Copy the line with "unfold numSubsetsLE" and all lines following it through the last line of the entries, exactly as written.

Items listed in a dataset:
=== Begin Enclosure ===

/-- **Ceiling (b), number of generators**: whatever the family of order-`k` operators, the space
lies in the span of the `x^γ · ∂_w f` over ALL words `w ∈ σ^k`, `|γ| ≤ ℓ` (`∂_{L_i}` depends only
on the word `L_i`): `dim ≤ |σ|^k · #{γ : |γ| ≤ ℓ}`. [cite: GuptaKamathKayalSaptharishi2014, §7] -/
theorem finrank_shifted_le_pow_mul {ι : Type} [Fintype ι] (Ls : ι → List σ) (k : ℕ)
    (hLs : ∀ i, (Ls i).length = k) (ℓ : ℕ) (f : MvPolynomial σ K) :
    Module.finrank K (shifted Ls ℓ f) ≤ Fintype.card σ ^ k * (degLE σ ℓ).card := by
  classical
  set w : List.Vector σ k × degLE σ ℓ → MvPolynomial σ K :=
    fun q => monomial (q.2 : σ →₀ ℕ) (1 : K) * iterPderiv q.1.toList f
  have hle : shifted Ls ℓ f ≤ Submodule.span K (Set.range w) := by
    refine Submodule.span_le.mpr ?_
    rintro _ ⟨⟨i, γ⟩, rfl⟩
    exact Submodule.subset_span ⟨(⟨Ls i, hLs i⟩, γ), rfl⟩
  haveI : Module.Finite K (Submodule.span K (Set.range w)) :=
    Module.Finite.span_of_finite K (Set.finite_range w)
  calc Module.finrank K (shifted Ls ℓ f)
      ≤ Module.finrank K (Submodule.span K (Set.range w)) := Submodule.finrank_mono hle
    _ ≤ Fintype.card (List.Vector σ k × degLE σ ℓ) := finrank_range_le_card w
    _ = Fintype.card σ ^ k * (degLE σ ℓ).card := by
        rw [Fintype.card_prod, card_vector, Fintype.card_coe]

/-- `degLE` grows with the degree bound. [folklore] -/
theorem card_degLE_mono {L L' : ℕ} (h : L ≤ L') : (degLE σ L).card ≤ (degLE σ L').card :=
  Finset.card_le_card fun _ hβ => mem_degLE.2 ((mem_degLE.1 hβ).trans h)

/-- There is always the empty subset: `#{A ⊆ [D] : |A| ≤ k} ≥ 1`. [folklore] -/
theorem numSubsetsLE_pos (D k : ℕ) : 0 < numSubsetsLE D k := by
  unfold numSubsetsLE
  exact Finset.card_pos.2 ⟨∅, Finset.mem_filter.2 ⟨Finset.mem_univ _, by simp⟩⟩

=== End Enclosure ===

- SOLUTION TO THE PROBLEM
  unfold numSubsetsLE
  exact Finset.card_pos.2 ⟨∅, Finset.mem_filter.2 ⟨Finset.mem_univ _, by simp⟩⟩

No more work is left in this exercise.